- _Exercise_
For every line in the data below, check for the word "true", then state how many lines have it. Answer with the number only.

Data excerpts
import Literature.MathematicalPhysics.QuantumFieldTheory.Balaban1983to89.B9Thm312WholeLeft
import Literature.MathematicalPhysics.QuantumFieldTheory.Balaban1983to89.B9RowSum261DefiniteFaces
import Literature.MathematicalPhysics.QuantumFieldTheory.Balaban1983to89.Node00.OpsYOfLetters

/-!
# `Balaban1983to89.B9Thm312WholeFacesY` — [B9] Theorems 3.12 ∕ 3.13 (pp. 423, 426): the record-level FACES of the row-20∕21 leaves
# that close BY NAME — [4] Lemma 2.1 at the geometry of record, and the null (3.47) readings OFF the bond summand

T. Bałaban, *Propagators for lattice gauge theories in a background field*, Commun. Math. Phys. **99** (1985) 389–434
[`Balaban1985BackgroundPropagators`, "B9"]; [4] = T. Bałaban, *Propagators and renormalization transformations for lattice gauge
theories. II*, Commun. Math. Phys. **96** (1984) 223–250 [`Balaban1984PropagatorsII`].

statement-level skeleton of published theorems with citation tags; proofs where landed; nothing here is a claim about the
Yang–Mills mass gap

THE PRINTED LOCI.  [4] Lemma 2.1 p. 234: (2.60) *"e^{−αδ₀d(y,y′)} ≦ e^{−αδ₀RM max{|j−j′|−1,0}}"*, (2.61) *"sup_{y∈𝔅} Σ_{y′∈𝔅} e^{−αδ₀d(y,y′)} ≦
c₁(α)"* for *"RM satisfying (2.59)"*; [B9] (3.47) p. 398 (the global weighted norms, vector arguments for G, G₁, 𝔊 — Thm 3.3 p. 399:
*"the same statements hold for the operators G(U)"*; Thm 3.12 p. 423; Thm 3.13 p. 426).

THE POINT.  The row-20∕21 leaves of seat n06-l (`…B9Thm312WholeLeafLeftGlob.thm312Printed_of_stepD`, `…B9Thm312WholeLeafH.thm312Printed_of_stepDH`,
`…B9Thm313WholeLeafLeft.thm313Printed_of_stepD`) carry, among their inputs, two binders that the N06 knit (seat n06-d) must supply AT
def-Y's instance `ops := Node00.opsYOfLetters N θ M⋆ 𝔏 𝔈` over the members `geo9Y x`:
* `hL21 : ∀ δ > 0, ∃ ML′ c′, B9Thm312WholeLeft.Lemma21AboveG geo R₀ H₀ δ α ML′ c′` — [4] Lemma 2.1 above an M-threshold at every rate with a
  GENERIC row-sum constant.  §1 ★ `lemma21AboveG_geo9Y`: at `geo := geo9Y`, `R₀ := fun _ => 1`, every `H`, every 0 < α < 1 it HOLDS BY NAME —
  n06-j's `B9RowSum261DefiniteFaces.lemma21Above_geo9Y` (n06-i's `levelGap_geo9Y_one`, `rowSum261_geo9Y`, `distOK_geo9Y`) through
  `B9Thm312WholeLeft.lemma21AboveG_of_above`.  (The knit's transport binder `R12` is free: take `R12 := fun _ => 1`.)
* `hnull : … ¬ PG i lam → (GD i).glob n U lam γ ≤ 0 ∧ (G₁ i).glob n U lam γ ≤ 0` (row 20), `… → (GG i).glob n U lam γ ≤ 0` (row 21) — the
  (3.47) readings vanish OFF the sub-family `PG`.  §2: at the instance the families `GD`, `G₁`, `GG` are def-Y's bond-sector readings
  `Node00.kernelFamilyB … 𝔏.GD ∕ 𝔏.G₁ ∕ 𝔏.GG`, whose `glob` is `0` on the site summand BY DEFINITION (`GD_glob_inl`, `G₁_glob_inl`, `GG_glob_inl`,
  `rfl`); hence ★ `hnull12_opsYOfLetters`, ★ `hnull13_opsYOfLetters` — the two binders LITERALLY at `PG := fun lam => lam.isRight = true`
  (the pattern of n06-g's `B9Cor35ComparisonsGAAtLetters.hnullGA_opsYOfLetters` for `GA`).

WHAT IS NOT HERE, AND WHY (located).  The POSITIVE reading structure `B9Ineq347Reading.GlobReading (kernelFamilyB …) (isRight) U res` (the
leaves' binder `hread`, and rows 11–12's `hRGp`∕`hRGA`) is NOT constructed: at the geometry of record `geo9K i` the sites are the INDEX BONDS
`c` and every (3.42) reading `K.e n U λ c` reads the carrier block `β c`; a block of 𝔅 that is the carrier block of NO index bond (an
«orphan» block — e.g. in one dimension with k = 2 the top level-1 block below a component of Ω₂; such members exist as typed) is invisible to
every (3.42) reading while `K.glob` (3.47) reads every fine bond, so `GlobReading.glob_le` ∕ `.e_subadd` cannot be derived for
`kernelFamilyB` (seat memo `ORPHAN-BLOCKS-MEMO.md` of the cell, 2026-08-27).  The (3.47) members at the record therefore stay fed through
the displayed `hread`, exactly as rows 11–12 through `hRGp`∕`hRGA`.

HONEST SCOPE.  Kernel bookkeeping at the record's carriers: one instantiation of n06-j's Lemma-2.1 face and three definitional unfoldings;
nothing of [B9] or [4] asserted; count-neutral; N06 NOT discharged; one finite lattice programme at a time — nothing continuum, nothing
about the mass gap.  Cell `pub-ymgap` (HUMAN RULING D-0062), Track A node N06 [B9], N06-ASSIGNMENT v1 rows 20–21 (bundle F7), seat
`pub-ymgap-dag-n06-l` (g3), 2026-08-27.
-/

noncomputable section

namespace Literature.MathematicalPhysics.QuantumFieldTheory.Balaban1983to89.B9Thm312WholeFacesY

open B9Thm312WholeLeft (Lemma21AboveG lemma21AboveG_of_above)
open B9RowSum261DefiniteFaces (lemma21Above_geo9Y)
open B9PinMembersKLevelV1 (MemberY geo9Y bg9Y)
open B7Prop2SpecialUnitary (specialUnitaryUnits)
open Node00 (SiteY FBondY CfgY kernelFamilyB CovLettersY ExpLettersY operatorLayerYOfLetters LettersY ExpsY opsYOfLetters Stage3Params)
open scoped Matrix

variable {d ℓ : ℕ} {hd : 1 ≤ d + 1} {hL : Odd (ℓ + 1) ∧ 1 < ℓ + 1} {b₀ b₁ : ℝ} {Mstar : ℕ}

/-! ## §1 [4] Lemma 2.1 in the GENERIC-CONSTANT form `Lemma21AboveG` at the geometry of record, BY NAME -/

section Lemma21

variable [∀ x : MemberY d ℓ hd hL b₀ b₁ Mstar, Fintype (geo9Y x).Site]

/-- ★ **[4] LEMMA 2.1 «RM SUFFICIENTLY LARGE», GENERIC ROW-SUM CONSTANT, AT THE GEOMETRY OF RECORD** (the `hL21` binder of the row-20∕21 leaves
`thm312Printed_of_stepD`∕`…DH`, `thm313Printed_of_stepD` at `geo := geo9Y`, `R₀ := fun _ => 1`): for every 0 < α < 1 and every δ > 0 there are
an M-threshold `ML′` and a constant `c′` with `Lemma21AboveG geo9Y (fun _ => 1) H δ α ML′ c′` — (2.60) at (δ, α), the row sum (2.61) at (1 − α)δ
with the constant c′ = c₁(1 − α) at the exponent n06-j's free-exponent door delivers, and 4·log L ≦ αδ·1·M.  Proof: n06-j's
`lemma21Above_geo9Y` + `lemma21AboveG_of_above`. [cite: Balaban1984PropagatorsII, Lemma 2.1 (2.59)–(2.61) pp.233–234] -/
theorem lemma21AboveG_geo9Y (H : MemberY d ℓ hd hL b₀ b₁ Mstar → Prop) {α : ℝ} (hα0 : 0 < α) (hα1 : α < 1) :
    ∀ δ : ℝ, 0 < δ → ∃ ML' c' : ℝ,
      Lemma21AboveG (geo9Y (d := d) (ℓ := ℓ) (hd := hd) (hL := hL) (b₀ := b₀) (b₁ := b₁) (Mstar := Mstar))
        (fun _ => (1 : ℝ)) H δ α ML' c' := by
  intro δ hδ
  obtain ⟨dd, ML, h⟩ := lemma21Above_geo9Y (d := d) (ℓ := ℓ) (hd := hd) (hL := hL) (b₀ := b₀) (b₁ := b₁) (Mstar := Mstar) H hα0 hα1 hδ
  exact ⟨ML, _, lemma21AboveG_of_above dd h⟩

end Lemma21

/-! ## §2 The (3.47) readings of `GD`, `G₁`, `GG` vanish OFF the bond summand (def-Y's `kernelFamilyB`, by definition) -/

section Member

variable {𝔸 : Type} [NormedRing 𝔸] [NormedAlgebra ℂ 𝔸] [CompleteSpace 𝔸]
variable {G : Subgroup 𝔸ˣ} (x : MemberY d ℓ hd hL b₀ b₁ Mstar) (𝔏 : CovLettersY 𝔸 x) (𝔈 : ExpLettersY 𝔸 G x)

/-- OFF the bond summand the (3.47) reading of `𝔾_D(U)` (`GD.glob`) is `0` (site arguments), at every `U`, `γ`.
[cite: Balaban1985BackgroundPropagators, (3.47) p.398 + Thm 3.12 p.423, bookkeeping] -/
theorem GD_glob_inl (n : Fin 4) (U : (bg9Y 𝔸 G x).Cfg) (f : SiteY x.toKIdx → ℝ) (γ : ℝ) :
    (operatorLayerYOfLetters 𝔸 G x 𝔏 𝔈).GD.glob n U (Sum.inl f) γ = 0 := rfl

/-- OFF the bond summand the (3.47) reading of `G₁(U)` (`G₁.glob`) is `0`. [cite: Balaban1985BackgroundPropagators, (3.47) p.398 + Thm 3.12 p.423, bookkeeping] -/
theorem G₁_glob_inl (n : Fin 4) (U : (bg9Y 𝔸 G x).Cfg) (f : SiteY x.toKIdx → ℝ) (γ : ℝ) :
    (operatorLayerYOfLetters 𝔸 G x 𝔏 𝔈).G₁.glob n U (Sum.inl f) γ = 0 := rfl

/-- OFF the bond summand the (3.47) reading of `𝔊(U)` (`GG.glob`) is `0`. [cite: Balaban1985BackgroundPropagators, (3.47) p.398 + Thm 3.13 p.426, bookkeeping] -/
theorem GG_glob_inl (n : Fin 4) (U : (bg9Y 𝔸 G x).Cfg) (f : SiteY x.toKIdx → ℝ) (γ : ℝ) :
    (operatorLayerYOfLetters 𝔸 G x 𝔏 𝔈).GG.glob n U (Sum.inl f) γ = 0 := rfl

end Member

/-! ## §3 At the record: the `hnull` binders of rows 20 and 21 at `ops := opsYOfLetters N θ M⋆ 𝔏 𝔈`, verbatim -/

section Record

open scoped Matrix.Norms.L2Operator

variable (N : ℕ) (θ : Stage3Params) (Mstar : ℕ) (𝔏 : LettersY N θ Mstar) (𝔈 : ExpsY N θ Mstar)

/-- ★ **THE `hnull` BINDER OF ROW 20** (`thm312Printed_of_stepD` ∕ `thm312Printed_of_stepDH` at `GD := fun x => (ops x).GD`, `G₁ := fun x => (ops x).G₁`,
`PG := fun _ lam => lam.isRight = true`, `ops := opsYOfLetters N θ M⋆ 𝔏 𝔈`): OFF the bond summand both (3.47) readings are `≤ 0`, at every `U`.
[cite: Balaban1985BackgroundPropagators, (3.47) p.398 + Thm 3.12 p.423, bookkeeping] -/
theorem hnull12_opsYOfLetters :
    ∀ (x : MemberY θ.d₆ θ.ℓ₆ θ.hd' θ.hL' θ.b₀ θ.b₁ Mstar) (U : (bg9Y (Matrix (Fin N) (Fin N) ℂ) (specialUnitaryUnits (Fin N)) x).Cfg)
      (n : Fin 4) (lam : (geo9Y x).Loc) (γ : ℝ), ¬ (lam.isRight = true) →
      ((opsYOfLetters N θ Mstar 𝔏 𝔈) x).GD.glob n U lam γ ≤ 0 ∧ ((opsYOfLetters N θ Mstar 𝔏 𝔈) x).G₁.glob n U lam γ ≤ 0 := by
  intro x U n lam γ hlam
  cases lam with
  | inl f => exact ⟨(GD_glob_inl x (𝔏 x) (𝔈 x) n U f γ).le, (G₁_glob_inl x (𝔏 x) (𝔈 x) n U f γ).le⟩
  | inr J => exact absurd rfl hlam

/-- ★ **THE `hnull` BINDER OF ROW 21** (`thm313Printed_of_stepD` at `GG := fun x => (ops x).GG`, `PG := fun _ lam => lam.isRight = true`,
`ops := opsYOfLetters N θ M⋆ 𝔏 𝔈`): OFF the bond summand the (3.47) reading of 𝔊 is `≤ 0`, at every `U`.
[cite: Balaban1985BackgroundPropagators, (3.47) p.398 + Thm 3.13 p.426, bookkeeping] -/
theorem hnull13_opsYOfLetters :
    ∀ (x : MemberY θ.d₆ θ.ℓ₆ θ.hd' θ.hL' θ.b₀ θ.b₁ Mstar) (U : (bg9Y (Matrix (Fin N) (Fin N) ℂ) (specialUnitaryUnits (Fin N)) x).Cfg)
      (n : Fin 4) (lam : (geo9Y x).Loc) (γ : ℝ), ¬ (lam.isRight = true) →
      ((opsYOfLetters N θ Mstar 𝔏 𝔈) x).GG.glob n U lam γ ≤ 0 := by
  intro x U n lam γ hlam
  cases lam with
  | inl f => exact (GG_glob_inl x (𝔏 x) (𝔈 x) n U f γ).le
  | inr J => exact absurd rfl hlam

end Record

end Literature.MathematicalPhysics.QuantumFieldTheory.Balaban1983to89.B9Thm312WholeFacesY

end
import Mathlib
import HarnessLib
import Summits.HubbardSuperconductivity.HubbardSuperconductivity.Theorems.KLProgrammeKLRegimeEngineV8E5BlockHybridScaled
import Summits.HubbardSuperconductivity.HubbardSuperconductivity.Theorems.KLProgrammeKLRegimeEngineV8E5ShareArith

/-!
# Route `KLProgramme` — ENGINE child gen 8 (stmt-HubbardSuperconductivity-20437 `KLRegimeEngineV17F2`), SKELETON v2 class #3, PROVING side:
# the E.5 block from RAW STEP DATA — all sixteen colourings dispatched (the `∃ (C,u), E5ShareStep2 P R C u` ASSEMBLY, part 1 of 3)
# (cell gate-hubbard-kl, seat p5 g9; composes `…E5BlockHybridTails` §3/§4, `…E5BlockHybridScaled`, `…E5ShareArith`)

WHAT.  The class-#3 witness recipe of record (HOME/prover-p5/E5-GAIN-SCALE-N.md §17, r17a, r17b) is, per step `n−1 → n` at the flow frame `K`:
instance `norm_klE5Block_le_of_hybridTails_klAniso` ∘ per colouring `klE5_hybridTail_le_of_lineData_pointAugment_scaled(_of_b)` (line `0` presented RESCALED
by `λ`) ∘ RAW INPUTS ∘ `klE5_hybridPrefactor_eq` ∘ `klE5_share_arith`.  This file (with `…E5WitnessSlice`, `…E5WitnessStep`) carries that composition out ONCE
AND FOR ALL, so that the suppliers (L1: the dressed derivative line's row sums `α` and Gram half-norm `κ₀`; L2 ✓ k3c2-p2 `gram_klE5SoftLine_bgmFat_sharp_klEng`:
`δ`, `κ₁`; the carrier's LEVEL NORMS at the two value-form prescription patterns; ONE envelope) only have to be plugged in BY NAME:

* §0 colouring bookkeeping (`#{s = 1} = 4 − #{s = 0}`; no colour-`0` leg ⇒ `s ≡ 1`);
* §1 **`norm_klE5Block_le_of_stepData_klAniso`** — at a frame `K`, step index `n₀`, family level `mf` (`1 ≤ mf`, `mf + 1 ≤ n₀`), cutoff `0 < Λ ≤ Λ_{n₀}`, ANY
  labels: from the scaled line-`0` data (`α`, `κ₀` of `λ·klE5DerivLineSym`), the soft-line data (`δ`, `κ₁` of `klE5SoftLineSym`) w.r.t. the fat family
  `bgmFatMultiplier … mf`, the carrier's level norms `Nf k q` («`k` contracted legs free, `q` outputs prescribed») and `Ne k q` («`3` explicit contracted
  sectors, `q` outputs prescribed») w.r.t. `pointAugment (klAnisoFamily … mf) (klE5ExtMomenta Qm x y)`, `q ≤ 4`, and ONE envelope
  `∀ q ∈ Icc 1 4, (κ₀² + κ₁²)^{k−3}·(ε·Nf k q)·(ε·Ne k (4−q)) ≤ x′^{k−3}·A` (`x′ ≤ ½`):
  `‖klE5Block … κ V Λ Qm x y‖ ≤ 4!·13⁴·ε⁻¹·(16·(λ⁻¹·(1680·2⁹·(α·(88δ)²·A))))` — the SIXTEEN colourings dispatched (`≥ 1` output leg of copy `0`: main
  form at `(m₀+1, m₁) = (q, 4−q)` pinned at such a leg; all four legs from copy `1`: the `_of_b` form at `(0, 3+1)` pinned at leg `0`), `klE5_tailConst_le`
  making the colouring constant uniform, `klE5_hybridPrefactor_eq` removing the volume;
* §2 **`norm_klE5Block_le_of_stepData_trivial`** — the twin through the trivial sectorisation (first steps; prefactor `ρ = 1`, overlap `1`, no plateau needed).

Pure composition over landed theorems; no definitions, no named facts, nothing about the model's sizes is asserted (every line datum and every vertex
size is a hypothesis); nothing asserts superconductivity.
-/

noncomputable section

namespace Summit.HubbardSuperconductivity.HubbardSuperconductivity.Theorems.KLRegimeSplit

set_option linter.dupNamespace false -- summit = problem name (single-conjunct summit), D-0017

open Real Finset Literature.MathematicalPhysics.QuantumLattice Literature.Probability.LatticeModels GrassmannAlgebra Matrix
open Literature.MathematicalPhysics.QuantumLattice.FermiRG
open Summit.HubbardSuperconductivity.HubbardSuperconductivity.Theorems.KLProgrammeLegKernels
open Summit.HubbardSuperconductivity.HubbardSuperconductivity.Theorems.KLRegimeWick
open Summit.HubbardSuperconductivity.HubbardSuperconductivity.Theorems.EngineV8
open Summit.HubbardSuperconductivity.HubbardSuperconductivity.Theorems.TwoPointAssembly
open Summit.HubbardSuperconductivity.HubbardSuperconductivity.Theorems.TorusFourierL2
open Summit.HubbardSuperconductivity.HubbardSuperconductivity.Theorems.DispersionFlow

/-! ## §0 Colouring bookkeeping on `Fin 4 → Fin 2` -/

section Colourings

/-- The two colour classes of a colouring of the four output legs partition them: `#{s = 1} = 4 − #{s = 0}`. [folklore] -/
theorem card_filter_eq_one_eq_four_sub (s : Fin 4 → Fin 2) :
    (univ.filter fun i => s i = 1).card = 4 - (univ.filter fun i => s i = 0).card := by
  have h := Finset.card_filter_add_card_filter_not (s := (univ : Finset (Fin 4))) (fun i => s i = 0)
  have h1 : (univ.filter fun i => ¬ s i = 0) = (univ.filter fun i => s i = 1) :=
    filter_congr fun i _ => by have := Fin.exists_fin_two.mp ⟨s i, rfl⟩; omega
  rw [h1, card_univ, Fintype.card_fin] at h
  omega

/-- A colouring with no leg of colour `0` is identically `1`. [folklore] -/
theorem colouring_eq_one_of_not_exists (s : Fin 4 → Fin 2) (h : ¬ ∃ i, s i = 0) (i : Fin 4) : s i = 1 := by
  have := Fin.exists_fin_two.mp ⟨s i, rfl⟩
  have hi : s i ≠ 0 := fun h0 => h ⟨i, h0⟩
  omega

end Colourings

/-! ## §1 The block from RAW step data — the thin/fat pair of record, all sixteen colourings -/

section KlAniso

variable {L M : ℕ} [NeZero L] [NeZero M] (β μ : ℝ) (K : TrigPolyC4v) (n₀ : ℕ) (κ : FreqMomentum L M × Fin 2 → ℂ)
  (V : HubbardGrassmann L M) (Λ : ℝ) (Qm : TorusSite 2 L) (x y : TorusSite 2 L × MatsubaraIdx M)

- _Solution for this task_
5